╭─ SOURCE INFORMATION

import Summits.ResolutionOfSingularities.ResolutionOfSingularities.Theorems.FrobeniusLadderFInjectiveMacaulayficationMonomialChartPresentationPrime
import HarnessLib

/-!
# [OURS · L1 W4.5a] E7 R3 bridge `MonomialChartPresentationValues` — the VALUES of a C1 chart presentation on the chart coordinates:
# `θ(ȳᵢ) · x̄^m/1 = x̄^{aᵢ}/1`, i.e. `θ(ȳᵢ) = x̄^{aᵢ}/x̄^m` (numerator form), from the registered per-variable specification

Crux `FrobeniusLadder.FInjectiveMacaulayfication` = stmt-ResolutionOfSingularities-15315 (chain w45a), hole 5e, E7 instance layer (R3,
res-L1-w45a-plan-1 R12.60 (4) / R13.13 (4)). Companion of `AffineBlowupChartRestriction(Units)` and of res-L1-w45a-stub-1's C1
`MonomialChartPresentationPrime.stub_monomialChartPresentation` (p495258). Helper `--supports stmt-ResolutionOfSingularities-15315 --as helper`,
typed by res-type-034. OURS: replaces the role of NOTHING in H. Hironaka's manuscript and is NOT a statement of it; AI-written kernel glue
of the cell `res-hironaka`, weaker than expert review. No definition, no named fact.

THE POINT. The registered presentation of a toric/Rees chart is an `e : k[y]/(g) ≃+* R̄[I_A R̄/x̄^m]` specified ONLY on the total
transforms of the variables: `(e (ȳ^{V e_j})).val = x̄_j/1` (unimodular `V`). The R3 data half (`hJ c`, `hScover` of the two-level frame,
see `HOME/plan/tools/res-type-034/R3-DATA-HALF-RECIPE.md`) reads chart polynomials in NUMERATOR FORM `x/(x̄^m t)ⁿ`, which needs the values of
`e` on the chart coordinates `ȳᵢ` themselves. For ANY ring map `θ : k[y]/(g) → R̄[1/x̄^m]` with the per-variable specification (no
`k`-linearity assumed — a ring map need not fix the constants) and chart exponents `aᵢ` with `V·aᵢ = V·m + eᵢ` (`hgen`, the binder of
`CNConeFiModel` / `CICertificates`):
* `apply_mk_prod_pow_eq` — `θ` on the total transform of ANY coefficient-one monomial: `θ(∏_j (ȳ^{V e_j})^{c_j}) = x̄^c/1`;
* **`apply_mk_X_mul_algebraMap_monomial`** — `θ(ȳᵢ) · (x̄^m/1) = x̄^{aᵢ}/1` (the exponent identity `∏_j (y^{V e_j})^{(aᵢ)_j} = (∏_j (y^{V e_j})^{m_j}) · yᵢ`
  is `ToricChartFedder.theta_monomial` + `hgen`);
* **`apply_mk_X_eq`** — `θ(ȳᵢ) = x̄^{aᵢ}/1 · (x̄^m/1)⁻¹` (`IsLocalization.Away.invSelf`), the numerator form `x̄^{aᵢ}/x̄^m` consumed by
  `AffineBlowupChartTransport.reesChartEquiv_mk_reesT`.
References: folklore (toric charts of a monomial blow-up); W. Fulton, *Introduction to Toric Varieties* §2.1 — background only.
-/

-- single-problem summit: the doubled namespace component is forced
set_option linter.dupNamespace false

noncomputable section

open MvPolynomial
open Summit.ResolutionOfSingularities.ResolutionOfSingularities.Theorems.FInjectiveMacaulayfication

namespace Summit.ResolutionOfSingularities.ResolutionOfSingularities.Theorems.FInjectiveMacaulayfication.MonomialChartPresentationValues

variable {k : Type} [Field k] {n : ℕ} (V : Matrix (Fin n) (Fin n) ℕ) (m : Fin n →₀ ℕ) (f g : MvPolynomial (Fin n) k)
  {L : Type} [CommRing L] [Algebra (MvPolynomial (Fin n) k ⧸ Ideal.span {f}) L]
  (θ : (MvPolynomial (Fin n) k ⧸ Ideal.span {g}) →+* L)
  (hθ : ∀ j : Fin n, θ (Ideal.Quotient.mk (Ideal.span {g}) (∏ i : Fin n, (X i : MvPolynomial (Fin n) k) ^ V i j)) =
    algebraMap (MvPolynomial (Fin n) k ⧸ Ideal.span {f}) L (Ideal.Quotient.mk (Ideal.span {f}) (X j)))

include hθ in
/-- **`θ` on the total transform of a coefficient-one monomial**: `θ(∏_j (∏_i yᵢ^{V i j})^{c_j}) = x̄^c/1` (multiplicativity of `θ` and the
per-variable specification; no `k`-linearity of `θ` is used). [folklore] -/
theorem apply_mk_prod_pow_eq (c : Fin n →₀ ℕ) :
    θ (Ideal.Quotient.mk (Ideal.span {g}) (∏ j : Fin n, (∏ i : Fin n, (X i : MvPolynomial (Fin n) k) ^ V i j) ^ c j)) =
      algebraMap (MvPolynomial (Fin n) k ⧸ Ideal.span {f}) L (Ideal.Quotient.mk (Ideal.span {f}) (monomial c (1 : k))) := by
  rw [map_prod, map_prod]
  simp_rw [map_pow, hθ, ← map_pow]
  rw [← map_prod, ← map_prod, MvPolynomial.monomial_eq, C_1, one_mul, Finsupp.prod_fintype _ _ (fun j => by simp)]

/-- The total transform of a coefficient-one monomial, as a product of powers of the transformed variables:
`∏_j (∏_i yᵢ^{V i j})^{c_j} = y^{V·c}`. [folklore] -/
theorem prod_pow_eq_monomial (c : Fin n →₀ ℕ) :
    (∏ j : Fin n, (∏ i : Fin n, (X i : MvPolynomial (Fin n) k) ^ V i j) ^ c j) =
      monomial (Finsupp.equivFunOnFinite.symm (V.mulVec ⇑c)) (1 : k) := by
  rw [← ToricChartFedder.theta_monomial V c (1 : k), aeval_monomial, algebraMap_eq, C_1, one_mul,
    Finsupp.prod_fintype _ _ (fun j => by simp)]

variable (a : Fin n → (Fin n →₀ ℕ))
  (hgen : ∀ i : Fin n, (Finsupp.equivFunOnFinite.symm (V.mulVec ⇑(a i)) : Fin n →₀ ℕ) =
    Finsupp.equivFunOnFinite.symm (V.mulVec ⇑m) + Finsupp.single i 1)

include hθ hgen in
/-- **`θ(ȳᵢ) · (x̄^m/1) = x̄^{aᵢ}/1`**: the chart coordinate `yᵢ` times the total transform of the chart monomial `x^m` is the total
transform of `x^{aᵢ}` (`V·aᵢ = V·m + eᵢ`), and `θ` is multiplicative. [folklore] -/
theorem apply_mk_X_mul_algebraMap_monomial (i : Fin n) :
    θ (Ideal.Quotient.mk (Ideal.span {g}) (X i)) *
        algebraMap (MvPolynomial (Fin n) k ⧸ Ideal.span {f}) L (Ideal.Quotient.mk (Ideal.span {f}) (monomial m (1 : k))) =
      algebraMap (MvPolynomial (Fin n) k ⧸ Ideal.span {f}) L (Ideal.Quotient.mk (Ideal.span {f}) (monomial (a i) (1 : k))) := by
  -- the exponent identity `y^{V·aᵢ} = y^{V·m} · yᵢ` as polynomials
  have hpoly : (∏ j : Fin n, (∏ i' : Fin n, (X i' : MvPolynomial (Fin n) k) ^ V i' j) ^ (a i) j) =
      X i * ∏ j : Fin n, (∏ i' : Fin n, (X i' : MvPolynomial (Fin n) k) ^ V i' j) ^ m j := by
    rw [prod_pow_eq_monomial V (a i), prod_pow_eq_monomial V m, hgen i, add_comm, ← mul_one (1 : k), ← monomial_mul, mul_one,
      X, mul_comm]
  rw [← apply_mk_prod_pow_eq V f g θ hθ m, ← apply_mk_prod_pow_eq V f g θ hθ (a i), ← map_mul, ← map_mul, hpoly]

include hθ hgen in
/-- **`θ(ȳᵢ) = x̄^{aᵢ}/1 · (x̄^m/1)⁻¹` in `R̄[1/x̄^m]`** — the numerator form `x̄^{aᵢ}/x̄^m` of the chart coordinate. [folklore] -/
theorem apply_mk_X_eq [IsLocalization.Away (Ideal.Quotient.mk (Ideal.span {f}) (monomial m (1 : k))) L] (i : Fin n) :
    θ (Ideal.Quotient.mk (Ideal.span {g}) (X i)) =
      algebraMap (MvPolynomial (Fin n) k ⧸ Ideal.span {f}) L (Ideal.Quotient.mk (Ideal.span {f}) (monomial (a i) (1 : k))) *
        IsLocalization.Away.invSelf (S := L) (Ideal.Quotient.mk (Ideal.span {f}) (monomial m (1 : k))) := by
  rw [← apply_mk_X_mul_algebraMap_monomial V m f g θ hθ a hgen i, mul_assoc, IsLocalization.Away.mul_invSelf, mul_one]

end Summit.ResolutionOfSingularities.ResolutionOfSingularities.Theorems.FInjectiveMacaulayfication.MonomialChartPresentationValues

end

╰─

= AIM OF THE TASK =
Your answer should be a single number: how many lines in the data above include "symm"?

= ANSWER TO THIS PROBLEM =
3